**RECORDS SHOWN:**
[Start of section]

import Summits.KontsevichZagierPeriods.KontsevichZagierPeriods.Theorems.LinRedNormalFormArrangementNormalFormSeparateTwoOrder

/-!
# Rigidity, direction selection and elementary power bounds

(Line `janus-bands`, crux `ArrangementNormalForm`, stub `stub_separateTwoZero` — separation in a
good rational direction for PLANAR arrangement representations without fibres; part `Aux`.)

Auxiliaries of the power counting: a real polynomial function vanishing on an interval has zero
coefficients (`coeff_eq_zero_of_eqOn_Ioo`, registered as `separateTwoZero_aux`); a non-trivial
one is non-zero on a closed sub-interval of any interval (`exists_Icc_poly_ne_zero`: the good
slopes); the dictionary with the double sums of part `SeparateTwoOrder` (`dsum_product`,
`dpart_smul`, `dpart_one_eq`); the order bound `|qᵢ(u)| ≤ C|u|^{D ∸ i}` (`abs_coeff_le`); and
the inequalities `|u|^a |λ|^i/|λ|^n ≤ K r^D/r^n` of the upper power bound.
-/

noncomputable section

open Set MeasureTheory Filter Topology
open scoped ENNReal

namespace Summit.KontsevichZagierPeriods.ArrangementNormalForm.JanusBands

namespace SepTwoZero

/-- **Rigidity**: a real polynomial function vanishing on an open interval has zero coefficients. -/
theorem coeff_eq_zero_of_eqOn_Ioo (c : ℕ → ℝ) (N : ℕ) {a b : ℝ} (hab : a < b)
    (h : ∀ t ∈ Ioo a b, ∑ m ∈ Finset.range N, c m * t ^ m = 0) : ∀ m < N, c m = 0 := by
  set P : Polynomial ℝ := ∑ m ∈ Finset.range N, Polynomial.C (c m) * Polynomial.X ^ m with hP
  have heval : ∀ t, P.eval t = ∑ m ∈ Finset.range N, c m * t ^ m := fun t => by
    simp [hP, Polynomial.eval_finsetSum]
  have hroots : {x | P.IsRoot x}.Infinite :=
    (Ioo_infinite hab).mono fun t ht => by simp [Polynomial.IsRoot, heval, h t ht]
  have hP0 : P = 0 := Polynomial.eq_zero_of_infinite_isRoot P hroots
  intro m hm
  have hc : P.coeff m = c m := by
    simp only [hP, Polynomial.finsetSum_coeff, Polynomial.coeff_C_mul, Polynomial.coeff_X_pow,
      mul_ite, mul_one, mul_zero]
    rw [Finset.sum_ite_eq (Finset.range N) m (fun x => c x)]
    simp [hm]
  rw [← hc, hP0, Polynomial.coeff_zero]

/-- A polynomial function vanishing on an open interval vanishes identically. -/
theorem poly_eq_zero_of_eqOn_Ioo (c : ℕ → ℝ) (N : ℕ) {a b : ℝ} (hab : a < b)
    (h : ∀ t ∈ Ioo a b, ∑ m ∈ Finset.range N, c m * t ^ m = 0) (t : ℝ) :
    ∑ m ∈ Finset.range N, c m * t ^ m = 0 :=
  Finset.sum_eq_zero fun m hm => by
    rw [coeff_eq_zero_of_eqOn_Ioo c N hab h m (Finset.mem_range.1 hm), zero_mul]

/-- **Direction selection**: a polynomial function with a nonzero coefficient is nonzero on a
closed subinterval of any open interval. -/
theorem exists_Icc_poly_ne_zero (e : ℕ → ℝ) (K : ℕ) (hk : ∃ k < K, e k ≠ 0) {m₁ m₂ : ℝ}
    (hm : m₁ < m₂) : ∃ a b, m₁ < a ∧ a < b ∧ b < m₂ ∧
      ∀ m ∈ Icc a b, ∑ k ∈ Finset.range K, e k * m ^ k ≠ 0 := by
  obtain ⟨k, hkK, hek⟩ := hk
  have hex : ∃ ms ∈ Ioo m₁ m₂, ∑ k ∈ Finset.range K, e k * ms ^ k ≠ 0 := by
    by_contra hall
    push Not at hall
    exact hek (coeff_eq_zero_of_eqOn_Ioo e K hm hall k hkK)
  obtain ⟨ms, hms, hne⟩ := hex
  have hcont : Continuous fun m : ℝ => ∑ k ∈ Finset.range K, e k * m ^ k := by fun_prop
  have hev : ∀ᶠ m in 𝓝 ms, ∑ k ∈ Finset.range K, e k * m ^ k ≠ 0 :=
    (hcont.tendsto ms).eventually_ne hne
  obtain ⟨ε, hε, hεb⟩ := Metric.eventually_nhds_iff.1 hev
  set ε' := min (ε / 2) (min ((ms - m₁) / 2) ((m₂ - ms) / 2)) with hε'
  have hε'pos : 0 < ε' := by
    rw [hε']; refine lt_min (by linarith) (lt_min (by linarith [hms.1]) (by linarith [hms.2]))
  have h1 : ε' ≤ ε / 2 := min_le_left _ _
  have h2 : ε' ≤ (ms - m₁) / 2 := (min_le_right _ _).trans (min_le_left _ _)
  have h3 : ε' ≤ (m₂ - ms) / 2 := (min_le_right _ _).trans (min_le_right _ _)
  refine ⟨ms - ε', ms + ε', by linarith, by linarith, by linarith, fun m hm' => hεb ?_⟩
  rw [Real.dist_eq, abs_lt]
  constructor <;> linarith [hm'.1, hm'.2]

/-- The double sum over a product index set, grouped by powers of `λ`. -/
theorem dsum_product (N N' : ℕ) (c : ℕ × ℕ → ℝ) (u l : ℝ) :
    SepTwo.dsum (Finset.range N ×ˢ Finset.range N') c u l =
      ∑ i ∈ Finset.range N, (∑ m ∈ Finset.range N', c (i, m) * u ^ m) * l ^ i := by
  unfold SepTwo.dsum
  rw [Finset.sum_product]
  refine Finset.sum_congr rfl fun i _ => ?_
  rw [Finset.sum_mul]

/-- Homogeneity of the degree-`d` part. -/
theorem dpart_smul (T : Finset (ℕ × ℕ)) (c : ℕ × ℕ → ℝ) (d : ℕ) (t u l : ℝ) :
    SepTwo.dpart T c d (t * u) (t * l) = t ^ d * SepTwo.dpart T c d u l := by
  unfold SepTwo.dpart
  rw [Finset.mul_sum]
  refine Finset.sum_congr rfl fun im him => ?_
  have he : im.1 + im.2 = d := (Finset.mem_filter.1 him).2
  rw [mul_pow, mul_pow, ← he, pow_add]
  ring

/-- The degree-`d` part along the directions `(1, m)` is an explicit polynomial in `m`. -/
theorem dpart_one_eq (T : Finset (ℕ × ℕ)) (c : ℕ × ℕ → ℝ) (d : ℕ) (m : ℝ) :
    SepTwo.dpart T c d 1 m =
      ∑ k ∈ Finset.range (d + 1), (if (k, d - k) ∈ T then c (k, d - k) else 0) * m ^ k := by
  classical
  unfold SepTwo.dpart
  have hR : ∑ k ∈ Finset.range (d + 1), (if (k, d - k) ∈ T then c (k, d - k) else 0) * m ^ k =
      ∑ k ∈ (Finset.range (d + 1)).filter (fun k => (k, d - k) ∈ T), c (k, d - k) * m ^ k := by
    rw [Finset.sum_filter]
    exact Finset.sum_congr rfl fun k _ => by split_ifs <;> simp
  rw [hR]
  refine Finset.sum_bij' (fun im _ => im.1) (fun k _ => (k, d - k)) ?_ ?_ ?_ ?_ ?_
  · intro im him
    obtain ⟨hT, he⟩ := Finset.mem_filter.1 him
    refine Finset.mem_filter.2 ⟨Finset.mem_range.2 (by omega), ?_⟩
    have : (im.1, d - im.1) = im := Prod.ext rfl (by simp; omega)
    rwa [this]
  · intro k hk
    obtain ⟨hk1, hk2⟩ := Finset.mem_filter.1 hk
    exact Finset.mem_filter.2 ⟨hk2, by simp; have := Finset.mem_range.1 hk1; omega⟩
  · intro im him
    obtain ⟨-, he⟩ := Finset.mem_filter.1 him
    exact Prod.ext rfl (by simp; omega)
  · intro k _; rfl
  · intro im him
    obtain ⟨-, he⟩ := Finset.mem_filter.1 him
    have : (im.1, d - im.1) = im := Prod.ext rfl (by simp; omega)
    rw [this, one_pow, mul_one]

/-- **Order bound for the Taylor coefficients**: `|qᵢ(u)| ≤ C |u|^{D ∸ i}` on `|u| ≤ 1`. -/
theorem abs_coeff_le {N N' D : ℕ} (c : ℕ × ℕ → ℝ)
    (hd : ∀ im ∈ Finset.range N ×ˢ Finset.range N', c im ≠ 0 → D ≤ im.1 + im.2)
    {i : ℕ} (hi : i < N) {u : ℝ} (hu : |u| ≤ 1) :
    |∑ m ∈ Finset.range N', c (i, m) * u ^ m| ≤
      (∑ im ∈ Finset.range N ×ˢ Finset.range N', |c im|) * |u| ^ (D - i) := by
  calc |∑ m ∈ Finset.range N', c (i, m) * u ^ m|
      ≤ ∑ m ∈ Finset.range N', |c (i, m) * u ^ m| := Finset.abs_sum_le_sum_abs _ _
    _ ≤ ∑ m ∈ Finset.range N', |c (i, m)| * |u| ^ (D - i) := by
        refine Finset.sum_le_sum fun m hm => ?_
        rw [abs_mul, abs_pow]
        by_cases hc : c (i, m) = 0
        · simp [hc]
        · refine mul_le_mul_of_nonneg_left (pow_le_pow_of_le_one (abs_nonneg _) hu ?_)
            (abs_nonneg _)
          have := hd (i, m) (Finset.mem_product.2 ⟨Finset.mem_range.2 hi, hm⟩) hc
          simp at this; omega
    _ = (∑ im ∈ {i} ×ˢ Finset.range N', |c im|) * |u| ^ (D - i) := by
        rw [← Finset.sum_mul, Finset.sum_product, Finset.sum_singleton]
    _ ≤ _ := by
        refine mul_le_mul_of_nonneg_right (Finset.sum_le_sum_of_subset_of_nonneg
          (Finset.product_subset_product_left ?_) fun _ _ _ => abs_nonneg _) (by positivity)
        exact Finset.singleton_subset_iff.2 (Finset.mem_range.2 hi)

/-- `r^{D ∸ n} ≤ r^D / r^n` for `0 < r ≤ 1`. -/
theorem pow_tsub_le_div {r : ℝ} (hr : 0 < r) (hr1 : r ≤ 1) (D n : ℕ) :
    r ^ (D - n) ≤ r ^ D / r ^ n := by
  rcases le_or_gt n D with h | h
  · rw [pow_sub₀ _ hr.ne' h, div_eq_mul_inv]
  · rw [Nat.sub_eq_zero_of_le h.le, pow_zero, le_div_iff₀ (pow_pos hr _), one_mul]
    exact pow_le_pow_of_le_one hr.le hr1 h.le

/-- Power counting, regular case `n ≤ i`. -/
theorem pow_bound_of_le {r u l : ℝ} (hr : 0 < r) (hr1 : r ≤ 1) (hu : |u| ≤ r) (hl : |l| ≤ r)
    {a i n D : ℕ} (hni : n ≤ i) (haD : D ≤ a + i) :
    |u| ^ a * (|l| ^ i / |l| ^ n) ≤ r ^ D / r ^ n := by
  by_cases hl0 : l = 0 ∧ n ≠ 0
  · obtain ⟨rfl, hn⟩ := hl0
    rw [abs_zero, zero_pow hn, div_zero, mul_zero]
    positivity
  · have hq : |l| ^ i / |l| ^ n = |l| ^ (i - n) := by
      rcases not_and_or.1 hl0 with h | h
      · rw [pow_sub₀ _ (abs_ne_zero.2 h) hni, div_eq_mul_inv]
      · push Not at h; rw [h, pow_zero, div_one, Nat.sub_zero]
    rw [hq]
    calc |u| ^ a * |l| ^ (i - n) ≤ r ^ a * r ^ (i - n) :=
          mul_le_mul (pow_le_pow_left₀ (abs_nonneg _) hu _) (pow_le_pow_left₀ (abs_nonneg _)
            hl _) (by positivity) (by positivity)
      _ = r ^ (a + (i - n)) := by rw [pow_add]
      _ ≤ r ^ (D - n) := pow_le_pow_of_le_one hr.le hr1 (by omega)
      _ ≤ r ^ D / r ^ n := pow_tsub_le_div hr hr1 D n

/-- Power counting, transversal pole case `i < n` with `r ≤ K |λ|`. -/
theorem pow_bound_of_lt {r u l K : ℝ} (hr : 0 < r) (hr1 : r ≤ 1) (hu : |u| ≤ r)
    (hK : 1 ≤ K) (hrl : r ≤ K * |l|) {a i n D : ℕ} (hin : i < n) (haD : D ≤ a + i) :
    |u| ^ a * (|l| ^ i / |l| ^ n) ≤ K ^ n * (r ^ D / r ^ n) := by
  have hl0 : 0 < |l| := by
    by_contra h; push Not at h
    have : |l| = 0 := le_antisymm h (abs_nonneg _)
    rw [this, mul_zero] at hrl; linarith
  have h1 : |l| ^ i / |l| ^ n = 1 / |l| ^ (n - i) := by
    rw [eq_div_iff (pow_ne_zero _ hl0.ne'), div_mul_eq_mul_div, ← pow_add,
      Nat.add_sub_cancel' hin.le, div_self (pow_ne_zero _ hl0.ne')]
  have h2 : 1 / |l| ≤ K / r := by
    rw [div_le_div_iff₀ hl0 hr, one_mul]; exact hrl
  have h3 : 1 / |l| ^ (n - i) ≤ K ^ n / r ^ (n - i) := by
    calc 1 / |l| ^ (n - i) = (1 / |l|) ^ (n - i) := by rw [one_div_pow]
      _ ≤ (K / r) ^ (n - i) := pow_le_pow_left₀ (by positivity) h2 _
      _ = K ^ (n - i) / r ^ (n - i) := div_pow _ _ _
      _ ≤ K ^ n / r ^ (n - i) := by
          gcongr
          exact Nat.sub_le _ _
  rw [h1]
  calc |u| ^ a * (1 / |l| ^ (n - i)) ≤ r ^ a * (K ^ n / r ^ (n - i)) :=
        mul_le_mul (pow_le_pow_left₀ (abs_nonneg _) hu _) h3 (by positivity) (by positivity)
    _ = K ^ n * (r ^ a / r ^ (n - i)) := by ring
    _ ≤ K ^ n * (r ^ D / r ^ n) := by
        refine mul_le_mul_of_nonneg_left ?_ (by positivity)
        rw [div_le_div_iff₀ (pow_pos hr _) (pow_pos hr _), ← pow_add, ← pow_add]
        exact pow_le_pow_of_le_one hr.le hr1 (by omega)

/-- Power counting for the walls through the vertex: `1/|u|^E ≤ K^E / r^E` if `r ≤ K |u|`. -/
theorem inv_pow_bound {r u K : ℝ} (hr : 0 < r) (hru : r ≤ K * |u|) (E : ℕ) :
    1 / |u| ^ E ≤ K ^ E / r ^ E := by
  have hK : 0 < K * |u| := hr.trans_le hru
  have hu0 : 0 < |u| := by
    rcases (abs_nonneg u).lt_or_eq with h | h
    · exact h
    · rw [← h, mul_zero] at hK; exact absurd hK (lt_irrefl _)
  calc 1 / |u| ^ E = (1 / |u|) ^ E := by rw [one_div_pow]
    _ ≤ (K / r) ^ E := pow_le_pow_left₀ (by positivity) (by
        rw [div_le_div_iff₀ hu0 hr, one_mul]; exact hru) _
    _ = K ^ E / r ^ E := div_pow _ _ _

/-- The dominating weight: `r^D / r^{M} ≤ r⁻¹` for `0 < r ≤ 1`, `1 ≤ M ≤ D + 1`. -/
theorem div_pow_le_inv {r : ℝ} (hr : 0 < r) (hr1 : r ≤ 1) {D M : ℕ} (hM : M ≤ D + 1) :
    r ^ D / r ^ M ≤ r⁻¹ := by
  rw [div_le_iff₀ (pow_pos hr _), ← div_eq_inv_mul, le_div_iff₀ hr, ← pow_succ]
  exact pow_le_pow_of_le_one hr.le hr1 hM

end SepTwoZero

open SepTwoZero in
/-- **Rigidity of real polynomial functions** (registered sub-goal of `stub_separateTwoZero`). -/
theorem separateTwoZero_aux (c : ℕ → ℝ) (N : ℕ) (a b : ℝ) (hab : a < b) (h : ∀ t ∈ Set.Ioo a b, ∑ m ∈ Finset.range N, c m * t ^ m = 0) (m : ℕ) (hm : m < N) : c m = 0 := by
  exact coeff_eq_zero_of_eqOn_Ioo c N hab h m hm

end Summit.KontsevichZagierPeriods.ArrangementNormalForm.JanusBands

[End of section]

**TASK TO CARRY OUT:** The reply should consist solely of the lines above from the one that has "Finset.range N', |c (i, m)|" through the one that has "simp at this; omega", reproduced exactly.

**RESPONSE BELOW:**
    _ ≤ ∑ m ∈ Finset.range N', |c (i, m)| * |u| ^ (D - i) := by
        refine Finset.sum_le_sum fun m hm => ?_
        rw [abs_mul, abs_pow]
        by_cases hc : c (i, m) = 0
        · simp [hc]
        · refine mul_le_mul_of_nonneg_left (pow_le_pow_of_le_one (abs_nonneg _) hu ?_)
            (abs_nonneg _)
          have := hd (i, m) (Finset.mem_product.2 ⟨Finset.mem_range.2 hi, hm⟩) hc
          simp at this; omega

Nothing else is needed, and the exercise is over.